# Funny photos!



## Laura(L)Izzie (Sep 9, 2011)

Just thought i'd share a couple of amuzing pictures with you all 

They made me laugh, so hope you enjoy them 

I didn't set this up, Izzie was stood on the bin messing around & so I wet to get my camera & opened the door to take a picture & she sat down on it for me & Poppy sat next to her!  Such posers I have 










This one I did set up, I picked Izzie up & put her on Luke's back, however I didn't expect her to get comfy & sit down! Which is why I decided to take a picture to show people


----------



## lola24 (Aug 14, 2011)

Izzi- cockapoo clown!! Fab pics laura


----------



## Donnag (Jul 5, 2011)

Haha I love them, looks like Poppy wants to join in too


----------



## Laura(L)Izzie (Sep 9, 2011)

Haha thank you  Glad you like them!

Yeah Poppy wanted to join in with the first one, however not with the second! I tried to sit her on Luke's back & she was not having it! She wanted to jump off lol, so I left it at that


----------



## Pepster (Jul 22, 2011)

Ha ha... Fantastic , love the first one especially, such guilty, cheeky faces


----------



## Mogdog (Feb 6, 2011)

Great pics Laura ... Izzy obviously loves climbing! She does look funny on the bin, and little Poppy has grown so much!


----------



## Laura(L)Izzie (Sep 9, 2011)

You're totally right! That's the face that we get everytime, they're always up to no good in the garden & always look at us like that as if they're doing nothing wrong lol 

& thanks Sue! Yes Poppy has grown quite a lot haha  Still skinny though! xx


----------



## JulesB (Mar 6, 2011)

Love it!! Poppy has grown loads!! I love Izzie on Lukes back!!

x


----------



## mariag (Jun 19, 2011)

Great pics


----------



## Scarlett (Dec 15, 2011)

Cute photos! lol I love the one with the two dogs outside, I have the worst time trying to get Scarlett to pose so I appreciate it when people can get their dogs to.


----------



## Sezra (May 20, 2011)

Lovely pictures Laura, they really do look like they have been caught in the act in the first one!


----------



## Laura(L)Izzie (Sep 9, 2011)

Thank you all  Yes I have big posing dogs! No idea why, but they love all the attention  Glad you appreciate the pictures, had to post them for my fellow cockapoo owners  x


----------



## Sezra (May 20, 2011)

They are great! I so wish I could have got one of Daisy on the playhouse roof the other day but I was in such a state of panic I just ran out there to get her down! these Cockapoos are very cheeky!


----------



## Laura(L)Izzie (Sep 9, 2011)

Yeah I can imagine you were worried if she was really high up! Although it would have made a brilliant picture  I didn't think i'd have been able to get my camera in time for that picture, but Izzie just stayed there & sat down for me! Couldn't believe it lol.
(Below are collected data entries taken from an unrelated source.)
import Literature.Analysis.FluidPDE.Ferrari1993H3BoundRegularity
import Literature.Analysis.FluidPDE.PeriodicCylinderGaussGreen
import HarnessLib

/-!
# The logarithmic `W^{1,∞}` estimate `ShirotaYanagisawa1993_periodicCylinderLogEstimate` from the
stationary log div–curl estimate and the conservation of energy

Topic `Literature/Analysis/FluidPDE`. Third file of the decomposition of the named fact
`Literature.Analysis.FluidPDE.Ferrari1993_periodicCylinderH3Bound` (`Ferrari1993Continuation.lean`;
Ferrari 1993, proof of Thm 2, (4) ⇒ (7)). `Ferrari1993H3Bound.lean` and
`Ferrari1993H3BoundRegularity.lean` prove the target from two analytic named facts, the `H^s`
energy inequality (Ferrari (13)–(14)) and the logarithmic estimate
`ShirotaYanagisawa1993_periodicCylinderLogEstimate` (Shirota–Yanagisawa 1993, (15) with (17),
p. 80: for a *solution* `u` of the Euler equations in a bounded domain,
`|∇u(t)|_{L^∞} ≤ C{‖u(0)‖₀ + 1 + (1 + log⁺ ‖u(t)‖_s) |rot u(t)|_{L^∞}}`). The printed proof of
(15) (pp. 80–81: the generalized Biot–Savart law (6), the representation (13), the estimates
(18)–(23)) is an estimate for the single field `v = u(t)` with its own energy `‖u(t)‖₀` on the
right, into which the dynamics enter only through the energy inequality (17),
`‖u(t)‖₀ ≤ ‖u(0)‖₀`, bounding the harmonic components `(u(t), aᵢ)` of (6). This file separates
the two:

1. the **stationary logarithmic div–curl estimate** — for one velocity field `v`, smooth on the
   closed cylinder, `L`-periodic, divergence free and tangential on the wall,
   `sup_{r<1} ‖Dv‖ ≤ C (‖v‖_{L²(cell)} + 1 + (1 + log⁺ ‖v‖_{H³(cell)}) sup |curl v|)` — is vendored
   as the named fact `ShirotaYanagisawa1993_periodicCylinderLogDivCurlEstimate` (the elliptic
   content: Agmon–Douglis–Nirenberg systems, Solonnikov's Green matrices; Ferrari 1993, Prop. 1
   and (30)–(31), p. 286, for simply connected domains; Beale–Kato–Majda 1984 in the whole space);
2. the **conservation of energy** in the smooth periodic class,
   `‖u(t)‖_{L²(cell)} = ‖u₀‖_{L²(cell)}` (`IsPeriodicCylinderEulerSolution.setIntegral_norm_sq_eq`,
   `….eLpNorm_two_eq`), is **proved**: `d/dt ∫_cell |u|² = ∫_cell 2⟪u, ∂ₜu⟫ = −∫_cell div(|u|² u + 2p u) = 0`
   by the Cartesian Gauss–Green identity on the period cell for fields tangential on the wall and
   periodic in `z` (`setIntegral_divergence_periodCell_eq_zero`, `PeriodicCylinderGaussGreen.lean`)
   and differentiation under the integral sign (the pattern of
   `KatoLai1984_periodicCylinderUniqueness_holds`, here on the Cartesian cell);
3. the passage from `sup ‖Dv‖` to the tree's full `W^{1,∞}(cell)` norm
   `‖v‖_{L^∞} + Σᵢ ‖∂_{eᵢ} v‖_{L^∞}` is **proved**: `‖v‖_{L^∞(cell)} ≤ vol(cell)^{-1/2} ‖v‖_{L²(cell)} + diam(cell) sup ‖Dv‖`
   on the convex cell (`norm_le_of_eLpNorm_two_le_of_norm_fderiv_le`, mean value inequality and
   averaging), and the infimum in the tree's norm is attained at the classical derivative
   (`MeyersSerrin.eSobolevDomainNorm_succ_eq`).

Result: `ShirotaYanagisawa1993_periodicCylinderLogEstimate_of_divCurl : 1 → (b)`, and the target on
the `H^s` energy inequality and fact 1 alone,
`Ferrari1993_periodicCylinderH3Bound_of_energyInequality_of_divCurl`.

## Faithfulness / what is NOT here

* Fact 1 is the estimate which the printed proof of Shirota–Yanagisawa's (15) establishes before
  (17) is invoked ((6), (13), (18)–(23) with `‖u(t)‖₀` kept on the right), rendered for fields
  `C^∞` on the closed cylinder (the printed fields are `H^s`, `s > 5/2`; ours are smoother, so
  nothing printed is exceeded), with `sup_{r<1} ‖Dv(x)‖` (operator norm of the classical
  derivative) for `|∇v|_{L^∞(Ω)}` and the tree's `eSobolevDomainNorm 3 2 (cylinderCell L)` for
  `‖v‖₃`; the right-hand side is monotone in the three sizes, which therefore enter as upper
  bounds `n, e, A`. It inherits the adaptation caveat of the whole chain (bounded smooth domain of
  `ℝ³` → periodic cylinder `{r ≤ 1} × ℝ/Lℤ`, a compact flat manifold with boundary, not simply
  connected: the harmonic fields are the multiples of `e_z`, controlled by the `L²` term — for
  `v = c e_z`, `curl v = 0` and `Dv = 0`).
* Not here: the discharge of fact 1 (elliptic regularity up to the boundary for the div–curl
  system with tangential boundary condition, with the logarithmic interpolation; absent from
  Mathlib), nor of the `H^s` energy inequality.

Mathlib/tree search: no energy conservation for `IsPeriodicCylinderEulerSolution` /
`IsClassicalEulerOnDomain` in the tree (`lean search 'energy.*periodicCylinder|norm_sq_eq.*Euler'`:
the uniqueness energy method `KatoLai1984_periodicCylinderUniqueness_holds` on the parameter box
only, reused in pattern; the pointwise identity `two_mul_inner_sub_timeDeriv_eq` of
`SpaceTimeSliceCalculus` is reused with the second solution `0`); Gauss–Green on the cell is
`setIntegral_divergence_periodCell_eq_zero`. Used from Mathlib:
`hasDerivAt_integral_of_dominated_loc_of_deriv_le`, `continuousOn_of_dominated`,
`monotoneOn_of_deriv_nonneg` / `antitoneOn_of_deriv_nonpos`, `Measure.pi_hyperplane` with
`PiLp.volume_preserving_ofLp` (axial level sets are null, so the open cell and the Gauss–Green
cell `{r < 1} × [0, L]` agree a.e.), `Convex.norm_image_sub_le_of_norm_fderiv_le`,
`eLpNorm_le_eLpNorm_mul_rpow_measure_univ`, `MemLp.eLpNorm_eq_integral_rpow_norm`.
-/

noncomputable section

open MeasureTheory Set Function Filter Topology TopologicalSpace WithLp
open scoped ContDiff NNReal ENNReal InnerProductSpace RealInnerProductSpace

namespace Literature.Analysis.FluidPDE

open Literature.Analysis.FunctionSpaces

/-- Local notation for physical space `ℝ³ = EuclideanSpace ℝ (Fin 3)`. -/
local notation "ℝ³" => EuclideanSpace ℝ (Fin 3)

/-! ### The period cell: the Gauss–Green cell, null axial levels, volume, convexity -/

/-- The open period cell `{r < 1} × (0, L)` lies in the Gauss–Green cell `{r < 1} × [0, L]`.
[folklore] -/
theorem cylinderCell_subset_periodCell (L : ℝ) :
    (cylinderCell L : Set ℝ³) ⊆ {x | cylRadius x < 1 ∧ x 2 ∈ Icc 0 L} :=
  fun _ hx => ⟨hx.1, Ioo_subset_Icc_self hx.2⟩

/-- The Gauss–Green cell lies in the closed cylinder. [folklore] -/
theorem periodCell_subset_closure_unitCylinder (L : ℝ) :
    {x : ℝ³ | cylRadius x < 1 ∧ x 2 ∈ Icc 0 L} ⊆ closure (unitCylinder : Set ℝ³) :=
  fun _ hx => subset_closure (show _ ∈ (unitCylinder : Set ℝ³) from hx.1)

/-- Axial level sets `{z = c}` are Lebesgue null in `ℝ³` (a coordinate hyperplane,
`Measure.pi_hyperplane`, transported by the measure-preserving `ofLp`). [folklore] -/
theorem volume_setOf_apply_two_eq (c : ℝ) : volume {x : ℝ³ | x 2 = c} = 0 := by
  have hmp : MeasurePreserving (ofLp : ℝ³ → (Fin 3 → ℝ)) volume volume :=
    PiLp.volume_preserving_ofLp (Fin 3)
  have hset : {x : ℝ³ | x 2 = c} = (ofLp : ℝ³ → (Fin 3 → ℝ)) ⁻¹' {y | y 2 = c} := rfl
  have hmeas : MeasurableSet {y : Fin 3 → ℝ | y 2 = c} :=
    measurableSet_eq_fun (measurable_pi_apply 2) measurable_const
  rw [hset, hmp.measure_preimage hmeas.nullMeasurableSet, volume_pi]
  exact Measure.pi_hyperplane (fun _ : Fin 3 => (volume : Measure ℝ)) (2 : Fin 3) c

/-- The Gauss–Green cell and the open period cell agree up to a null set (they differ inside the
two axial levels `z = 0`, `z = L`). [folklore] -/
theorem periodCell_ae_eq_cylinderCell (L : ℝ) :
    ({x : ℝ³ | cylRadius x < 1 ∧ x 2 ∈ Icc 0 L} : Set ℝ³) =ᵐ[volume] (cylinderCell L : Set ℝ³) := by
  have hnull : volume ({x : ℝ³ | x 2 = 0} ∪ {x : ℝ³ | x 2 = L}) = 0 :=
    measure_union_null (volume_setOf_apply_two_eq 0) (volume_setOf_apply_two_eq L)
  refine (ae_eq_set.2 ⟨?_, ?_⟩).symm
  · refine measure_mono_null (fun x hx => ?_) (measure_empty (μ := (volume : Measure ℝ³)))
    exact hx.2 (cylinderCell_subset_periodCell L hx.1)
  · refine measure_mono_null (fun x hx => ?_) hnull
    obtain ⟨⟨hr, hz0, hzL⟩, hx2⟩ := hx
    have hx2' : ¬ (cylRadius x < 1 ∧ x 2 ∈ Ioo 0 L) := hx2
    rcases hz0.lt_or_eq with h0 | h0
    · rcases hzL.lt_or_eq with hL | hL
      · exact absurd ⟨hr, h0, hL⟩ hx2'
      · exact Or.inr hL
    · exact Or.inl h0.symm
Hope to get some more funny ones  In fact I need to get a video of Poppy chasing her tail, Izzie has never done it but Poppy does it loads! It's so funny  They are cheeky!


----------



## caradunne (Nov 29, 2010)

Soooooooo cute.


----------



## Janev1000 (Oct 4, 2011)

They're lovely Laura - make me smile - and Poppy has grown!!


----------



## lady amanda (Nov 26, 2010)

hahahah omg! those pics are great! too funny! 
Lady will always do the second one.....the first one is just priceless!


----------



## Laura(L)Izzie (Sep 9, 2011)

Thank you guys  Yes Poppy has grown!

Just taken a few of her actually to put on tonight as requested by JoJo to show you how big she is  She's not doing much, just sat down lol, but gives you an idea


----------



## wellerfeller (Jul 12, 2011)

Good pictures Laura, thanks for posting.


----------



## Soo (Dec 16, 2011)

brilliant pics!


----------



## Laura(L)Izzie (Sep 9, 2011)

Thank you!  Glad everyone likes them! & no worries, I don't usually get chance to show any funny pictures lol so I was happy I got the first one!


----------



## JoJo (Mar 2, 2011)

Let's all dig out a funny photos .. or really cute one if you have no funny ones ... lets make this thread full of fun pics .... great pics Laura xxx


----------



## Laura(L)Izzie (Sep 9, 2011)

Good idea JoJo! & thank you  xxx

Let's see all your funny pictures then guys


----------



## wellerfeller (Jul 12, 2011)




----------



## wellerfeller (Jul 12, 2011)

Forgot this one of the naughty monkey swinging on my washing


----------



## Laura(L)Izzie (Sep 9, 2011)

Awww Karen I love the ones of him in the plant box! How cute was Weller as a little pup


----------



## millie (Feb 18, 2011)

Great pictures Laura, Millie also loves to climb will try and get a picture of her next time she's up to mischief! Poppy looks soooo cute looking forward to seeing some more pictures of her. 

Love Jo, Millie & Evie x


----------



## Laura(L)Izzie (Sep 9, 2011)

millie said:


> Great pictures Laura, Millie also loves to climb will try and get a picture of her next time she's up to mischief! Poppy looks soooo cute looking forward to seeing some more pictures of her.
> 
> Love Jo, Millie & Evie x


Thank you Jo  Yes please do get some more pictures of Millie! I would love to see some of Izzie's sister  & I will keep trying to get some nice ones of them to show off  Lol

xx


----------



## Emma (Apr 29, 2011)

Such cute pics, Izzie is a gymnast! Emma x


----------



## Janev1000 (Oct 4, 2011)

Just had to look at these again! Cockapoos are definitely human-like!!


----------